By analyzing existing cross correlation between Lixil Group Corp and Toray Industries ADR, you can compare the effects of market volatilities on Lixil Group and Toray Industries and check how they will diversify away market risk if combined in the same portfolio for a given time horizon. You can also utilize pair trading strategies of matching a long position in Lixil Group with a short position of Toray Industries. Check out your portfolio center. Please also check ongoing floating volatility patterns of Lixil Group and Toray Industries.

Diversification Opportunities for Lixil Group and Toray Industries

-0.15
  Correlation Coefficient

Good diversification

The 3 months correlation between Lixil and Toray is -0.15. Overlapping area represents the amount of risk that can be diversified away by holding Lixil Group Corp and Toray Industries ADR in the same portfolio, assuming nothing else is changed. The correlation between historical prices or returns on Toray Industries ADR and Lixil Group is a relative statistical measure of the degree to which these equity instruments tend to move together. The correlation coefficient measures the extent to which returns on Lixil Group Corp are associated (or correlated) with Toray Industries. Values of the correlation coefficient range from -1 to +1, where. The correlation of zero (0) is possible when the price movement of Toray Industries ADR has no effect on the direction of Lixil Group i.e., Lixil Group and Toray Industries go up and down completely randomly.
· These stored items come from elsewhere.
/-- **The exact kinetic form identity of the LNSS pair** (form-level `[−Δ, Λ_n†] = |k|²Λ_n† + …`): for
periodic `C¹` `f, g` and `k = 2πn/L`,
`t(f, Λ_n† g) − t(Λ_n f, g) = |k|² ⟨f, Λ_n† g⟩`, `|k|² = (2π/L)² Σ_a n_a²`. [folklore]
(KennedyLiebShastry1988 (12)–(14); arXiv:1211.2778 §2) -/
theorem tform_lnssUpper_sub_tform_lnssLower (hL : 0 < L) (n : Fin 3 → ℤ)
    {f g : Config (m + 1) → ℂ} (hf : ContDiff ℝ 1 f)
    (hfp : ∀ (X : Config (m + 1)) (i : Fin (m + 1)) (k : Fin 3),
      f (X + Pi.single i (EuclideanSpace.single k L)) = f X)
    (hg : ContDiff ℝ 1 g)
    (hgp : ∀ (X : Config (m + 1)) (i : Fin (m + 1)) (k : Fin 3),
      g (X + Pi.single i (EuclideanSpace.single k L)) = g X) :
    (∫ X in cellN (m + 1) L, ∑ j : Fin (m + 1), ∑ a : Fin 3,
        conj (fderiv ℝ f X (Pi.single j (EuclideanSpace.single a 1))) *
          fderiv ℝ (lnssUpper m L n g) X (Pi.single j (EuclideanSpace.single a 1))) -
      (∫ X in cellN (m + 1) L, ∑ j : Fin (m + 1), ∑ a : Fin 3,
        conj (fderiv ℝ (lnssLower m L n f) X (Pi.single j (EuclideanSpace.single a 1))) *
          fderiv ℝ g X (Pi.single j (EuclideanSpace.single a 1))) =
      ((((2 * Real.pi / L) ^ 2 * ∑ a : Fin 3, ((n a : ℝ)) ^ 2 : ℝ)) : ℂ) *
        ∫ X in cellN (m + 1) L, conj (f X) * lnssUpper m L n g X := by
  -- continuity of all integrands
  have hUd : ContDiff ℝ 1 (lnssUpper m L n g) := contDiff_lnssUpper n hg
  have hLd : ContDiff ℝ 1 (lnssLower m L n f) := contDiff_lnssLower n hf
  have hT1 : ∀ (j : Fin (m + 1)) (a : Fin 3), Continuous fun X =>
      conj (fderiv ℝ f X (Pi.single j (EuclideanSpace.single a 1))) *
        fderiv ℝ (lnssUpper m L n g) X (Pi.single j (EuclideanSpace.single a 1)) := fun j a =>
    (Complex.continuous_conj.comp (continuous_fderiv_apply_const hf _)).mul
      (continuous_fderiv_apply_const hUd _)
  have hT2 : ∀ (j : Fin (m + 1)) (a : Fin 3), Continuous fun X =>
      conj (fderiv ℝ (lnssLower m L n f) X (Pi.single j (EuclideanSpace.single a 1))) *
        fderiv ℝ g X (Pi.single j (EuclideanSpace.single a 1)) := fun j a =>
    (Complex.continuous_conj.comp (continuous_fderiv_apply_const hLd _)).mul
      (continuous_fderiv_apply_const hg _)
  -- `∫ Σ Σ = Σ Σ ∫`
  have e1 : (∫ X in cellN (m + 1) L, ∑ j : Fin (m + 1), ∑ a : Fin 3,
      conj (fderiv ℝ f X (Pi.single j (EuclideanSpace.single a 1))) *
        fderiv ℝ (lnssUpper m L n g) X (Pi.single j (EuclideanSpace.single a 1))) =
      ∑ j : Fin (m + 1), ∑ a : Fin 3,
      ∫ X in cellN (m + 1) L, conj (fderiv ℝ f X (Pi.single j (EuclideanSpace.single a 1))) *
        fderiv ℝ (lnssUpper m L n g) X (Pi.single j (EuclideanSpace.single a 1)) := by
    rw [integral_finsetSum _ fun j _ => integrable_finsetSum _ fun a _ =>
      integrableOn_cellN (hT1 j a) L]
    exact Finset.sum_congr rfl fun j _ =>
      integral_finsetSum _ fun a _ => integrableOn_cellN (hT1 j a) L
  have e2 : (∫ X in cellN (m + 1) L, ∑ j : Fin (m + 1), ∑ a : Fin 3,
      conj (fderiv ℝ (lnssLower m L n f) X (Pi.single j (EuclideanSpace.single a 1))) *
        fderiv ℝ g X (Pi.single j (EuclideanSpace.single a 1))) =
      ∑ j : Fin (m + 1), ∑ a : Fin 3,
      ∫ X in cellN (m + 1) L,
        conj (fderiv ℝ (lnssLower m L n f) X (Pi.single j (EuclideanSpace.single a 1))) *
          fderiv ℝ g X (Pi.single j (EuclideanSpace.single a 1)) := by
    rw [integral_finsetSum _ fun j _ => integrable_finsetSum _ fun a _ =>
      integrableOn_cellN (hT2 j a) L]
    exact Finset.sum_congr rfl fun j _ =>
      integral_finsetSum _ fun a _ => integrableOn_cellN (hT2 j a) L
  -- `Σ_j ⟨f, G_j⟩ = ⟨f, Λ_n† g⟩`
  have hRc : Continuous (rootInv m L g) := continuous_rootInv hg.continuous
  have hint : ∀ j ∈ (Finset.univ : Finset (Fin (m + 1))), Integrable
      (fun X => conj (f X) * (cellWave L n (X j) * cellAvg (m + 1) L j (rootInv m L g) X))
      ((volume : Measure (Config (m + 1))).restrict (cellN (m + 1) L)) := fun j _ =>
    integrableOn_cellN ((Complex.continuous_conj.comp hf.continuous).mul
      (((continuous_cellWave L n).comp (continuous_apply j)).mul (continuous_cellAvg j hRc))) L
  have e3 : ∑ j : Fin (m + 1), ∫ X in cellN (m + 1) L, conj (f X) *
      (cellWave L n (X j) * cellAvg (m + 1) L j (rootInv m L g) X) =
        ∫ X in cellN (m + 1) L, conj (f X) * lnssUpper m L n g X := by
    rw [← integral_finsetSum _ hint]
    refine integral_congr_ae (Eventually.of_forall fun X => ?_)
    simp only [lnssUpper, Finset.mul_sum]
  rw [e1, e2, ← Finset.sum_sub_distrib, ← e3, Finset.mul_sum]
  refine Finset.sum_congr rfl fun j _ => ?_
  rw [← Finset.sum_sub_distrib, ← sum_waveCoeff_sq, Finset.sum_mul]
  refine Finset.sum_congr rfl fun a _ => ?_
  rw [tform_slot_lnssUpper hL n j a hf hfp hg hgp, tform_slot_lnssLower hL n j a hf hfp hg hgp]
  ring
import Summits.HubbardSuperconductivity.HubbardSuperconductivity.Theorems.AnisotropyChordTransferFibre3FinX3Eval
import Summits.HubbardSuperconductivity.HubbardSuperconductivity.Theorems.AnisotropyChordTransferFibre3FinX5P38q034
import Summits.HubbardSuperconductivity.HubbardSuperconductivity.Theorems.AnisotropyChordTransferFibre3FinX5P38q035

/-!
# Route `AnisotropyChord` / H0 rotor rung: FIN per-`L` GM₃ (X5), `L = 38` — rows `N₁` / D / side-condition cell facts, part `p34`

Kernel facts (`decide +kernel`) for cert cells 54 of the per-`L` grid of `L = 38`: `xbnCellAny2` (row `N₁` on XB2 point wedges recomputed in the kernel, exporting the literal brackets `nt ⊇ T⁺ − 3λ₂` and `tb ⊇ T⁺·D`), `xdCellAnyN0` (row D, reads `nt`), `sdCellAnyZN` (side condition, reads `nt`); evaluators `…FinX3Eval` / `…FinX5Eval`; constants from the compiled design probe (x3probe/x3plan, margins c ×0.985, b ×1.03, aD ×1.03); assembled in `…FinX5GM3ThirtyEight`.
Prover seat `hubbard-h0-rotor-p3` g9; helper for piece A = stmt-HubbardSuperconductivity-23918 of rung 19089 (`--supports`, helper class).
WHAT THIS IS NOT: nothing here proves superconductivity in the Hubbard model (rotor TARGET as worded stays FALSE, g15 verdict); kernel facts for the FIN certificate of ONE conditional reduction.  Tree imports only; zero data; standard axioms.
-/

set_option linter.dupNamespace false
set_option autoImplicit false

namespace Summit.HubbardSuperconductivity.HubbardSuperconductivity.Theorems.AnisotropyChord.Transfer.Fibre3

namespace FinXD

open FinXB FinCell Hole2

set_option maxHeartbeats 4000000 in
/-- row `N₁` of cell 54 of `L = 38` (`c = 121/200`), exporting `nt`, `tb`. [folklore] -/
theorem xn38_54 : xbnCellAny2 38 (49/50 : ℚ) 192763300681181 199702779505703 (121/200 : ℚ) ((-765167824463 : ℤ), (1321284614794 : ℤ)) ((577519651592988 : ℤ), (600434705757995 : ℤ)) = true := by
  unfold xbnCellAny2
  rw [twp38_34_eq, twp38_35_eq]
  decide +kernel

set_option maxHeartbeats 4000000 in
/-- row D of cell 54 of `L = 38` (`aD = 113/1000`). [folklore] -/
theorem xd38_54 : xdCellAnyN0 38 (49/50 : ℚ) 192763300681181 199702779505703 (113/1000 : ℚ) ((-765167824463 : ℤ), (1321284614794 : ℤ)) = true := by decide +kernel

set_option maxHeartbeats 4000000 in
/-- side condition of cell 54 of `L = 38` (`c, b = 63/100, aD`). [folklore] -/
theorem sd38_54 : sdCellAnyZN 38 (49/50 : ℚ) 100 192763300681181 199702779505703 ((121/200 : ℚ), (63 : ℕ), (113/1000 : ℚ)) ((-765167824463 : ℤ), (1321284614794 : ℤ)) = true := by decide +kernel

end FinXD

end Summit.HubbardSuperconductivity.HubbardSuperconductivity.Theorems.AnisotropyChord.Transfer.Fibre3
Pair Corralation between Lixil Group and Toray Industries

Assuming the 90 days horizon Lixil Group is expected to generate 1.41 times less return on investment than Toray Industries. But when comparing it to its historical volatility, Lixil Group Corp is 2.03 times less risky than Toray Industries. It trades about 0.25 of its potential returns per unit of risk. Toray Industries ADR is currently generating about 0.17 of returns per unit of risk over similar time horizon. If you would invest  1,082  in Toray Industries ADR on August 27, 2024 and sell it today you would earn a total of  129.00  from holding Toray Industries ADR or generate 11.92% return on investment over 90 days.
Time Period3 Months [change]
DirectionMoves Against 
StrengthInsignificant
Accuracy100.0%
ValuesDaily Returns

Lixil Group Corp  vs.  Toray Industries ADR

 Performance 
       Timeline  
Lixil Group Corp 

Risk-Adjusted Performance

0 of 100

 
Weak
 
Strong
Very Weak
Over the last 90 days Lixil Group Corp has generated negative risk-adjusted returns adding no value to investors with long positions. In spite of fairly strong basic indicators, Lixil Group is not utilizing all of its potentials. The newest stock price disturbance, may contribute to short-term losses for the investors.
Toray Industries ADR 

Risk-Adjusted Performance

10 of 100

 
Weak
 
Strong
OK
Compared to the overall equity markets, risk-adjusted returns on investments in Toray Industries ADR are ranked lower than 10 (%) of all global equities and portfolios over the last 90 days. In spite of fairly inconsistent forward indicators, Toray Industries showed solid returns over the last few months and may actually be approaching a breakup point.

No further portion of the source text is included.